Perhaps another difficulty is that the film tries to be serious about Nazi atrocities while at the same time using them as titillation. There’s a particularly unpleasant surgery scene which has no other purpose than to be a bit of bloody sleaze. I have no real problem with Nazi-ploitation, but I don’t like it being accompanied by a high moral tone. This story is basically pulp, and not a serious document about the revival of Nazism, but Schaffner directs it as though it was completely serious. Also, and a bad sign, there’s a blackboard science session, something which I usually take as a cue to stop paying attention; see also Back To The Future 2 and Torn Curtain. This extended scene is meant to explain the plot, but it just slows the film up and gives yet more opportunity for Olivier to play his befuddled number.

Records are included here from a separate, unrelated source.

/-- **`ε'` is continuous on `(0, ½ log 2)`**: `ε'(b) = −V_b(w_b)/b` at every small window
(`deriv_weilGroundEnergy_eq`) and the ground-state virial is continuous in the window
(`tendsto_weilSmallWindowVirial_of_tendsto`). [cite: Kato1966, II §6.4] -/
theorem continuousOn_deriv_weilGroundEnergy :
    ContinuousOn (deriv weilGroundEnergy) (Ioo 0 (Real.log 2 / 2)) := by
  intro a ha
  obtain ⟨ha0, ha2⟩ := ha
  have hlog : 0 < Real.log 2 := Real.log_pos one_lt_two
  obtain ⟨L, hLdef⟩ : ∃ L : ℝ, L = (a + Real.log 2 / 2) / 2 := ⟨_, rfl⟩
  have haL : a < L := by rw [hLdef]; linarith
  have hL2 : L < Real.log 2 / 2 := by rw [hLdef]; linarith
  have hIcc : Icc (a / 2) L ∈ 𝓝 a := Icc_mem_nhds (by linarith) haL
  obtain ⟨u, hu⟩ := ConnesConsaniMoscovici2025_thm_3_6.exists_isWeilGroundState
    ConnesConsaniMoscovici2025_thm_3_6_holds ha0
  have key : ContinuousWithinAt (deriv weilGroundEnergy) (Icc (a / 2) L) a := by
    refine tendsto_iff_seq_tendsto.2 fun x hx ↦ ?_
    rw [tendsto_nhdsWithin_iff] at hx
    obtain ⟨hxa, hxS⟩ := hx
    -- clamp the sequence into `[a/2, L]` (it is eventually there anyway)
    obtain ⟨y, hydef⟩ : ∃ y : ℕ → ℝ, ∀ n, y n = max (a / 2) (min (x n) L) := ⟨_, fun _ ↦ rfl⟩
    have hy0 : ∀ n, 0 < y n := fun n ↦ by
      rw [hydef]; exact lt_of_lt_of_le (by linarith) (le_max_left _ _)
    have hyL : ∀ n, y n ≤ L := fun n ↦ by
      rw [hydef]; exact max_le (by linarith) (min_le_right _ _)
    have hya : Tendsto y atTop (𝓝 a) := by
      have h1 : Tendsto (fun n ↦ max (a / 2) (min (x n) L)) atTop
          (𝓝 (max (a / 2) (min a L))) := tendsto_const_nhds.max (hxa.min tendsto_const_nhds)
      rw [min_eq_left haL.le, max_eq_right (by linarith : a / 2 ≤ a)] at h1
      exact h1.congr fun n ↦ (hydef n).symm
    have hxy : ∀ᶠ n in atTop, y n = x n := hxS.mono fun n hn ↦ by
      rw [hydef, min_eq_left hn.2, max_eq_right hn.1]
    choose wy hwy using fun n ↦ ConnesConsaniMoscovici2025_thm_3_6.exists_isWeilGroundState
      ConnesConsaniMoscovici2025_thm_3_6_holds (hy0 n)
    have hV := tendsto_weilSmallWindowVirial_of_tendsto haL.le
      ((haL.trans hL2).le.trans (by linarith)) hyL hya hwy hu
    have h1 : Tendsto (fun n ↦ -weilSmallWindowVirial (y n) (wy n) / y n) atTop
        (𝓝 (-weilSmallWindowVirial a u / a)) := (hV.neg).div hya ha0.ne'
    have h2 : Tendsto (deriv weilGroundEnergy ∘ y) atTop (𝓝 (deriv weilGroundEnergy a)) := by
      rw [deriv_weilGroundEnergy_eq hu ha2]
      refine h1.congr fun n ↦ ?_
      rw [Function.comp_apply, deriv_weilGroundEnergy_eq (hwy n) ((hyL n).trans_lt hL2)]
    exact h2.congr' (hxy.mono fun n hn ↦ by rw [Function.comp_apply, Function.comp_apply, hn])
  exact (key.continuousAt hIcc).continuousWithinAt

Having said that, the film is mildly compelling and often very watchable. It looks fabulous and the cast gives enough indication that they know that the material is very silly to make it amusing rather than embarrassing. But that sense of horror, which should surely be at the heart of the story, is completely absent and the brief shock sequences look like they have been interpolated from another film entirely - and one which is probably a lot more interesting.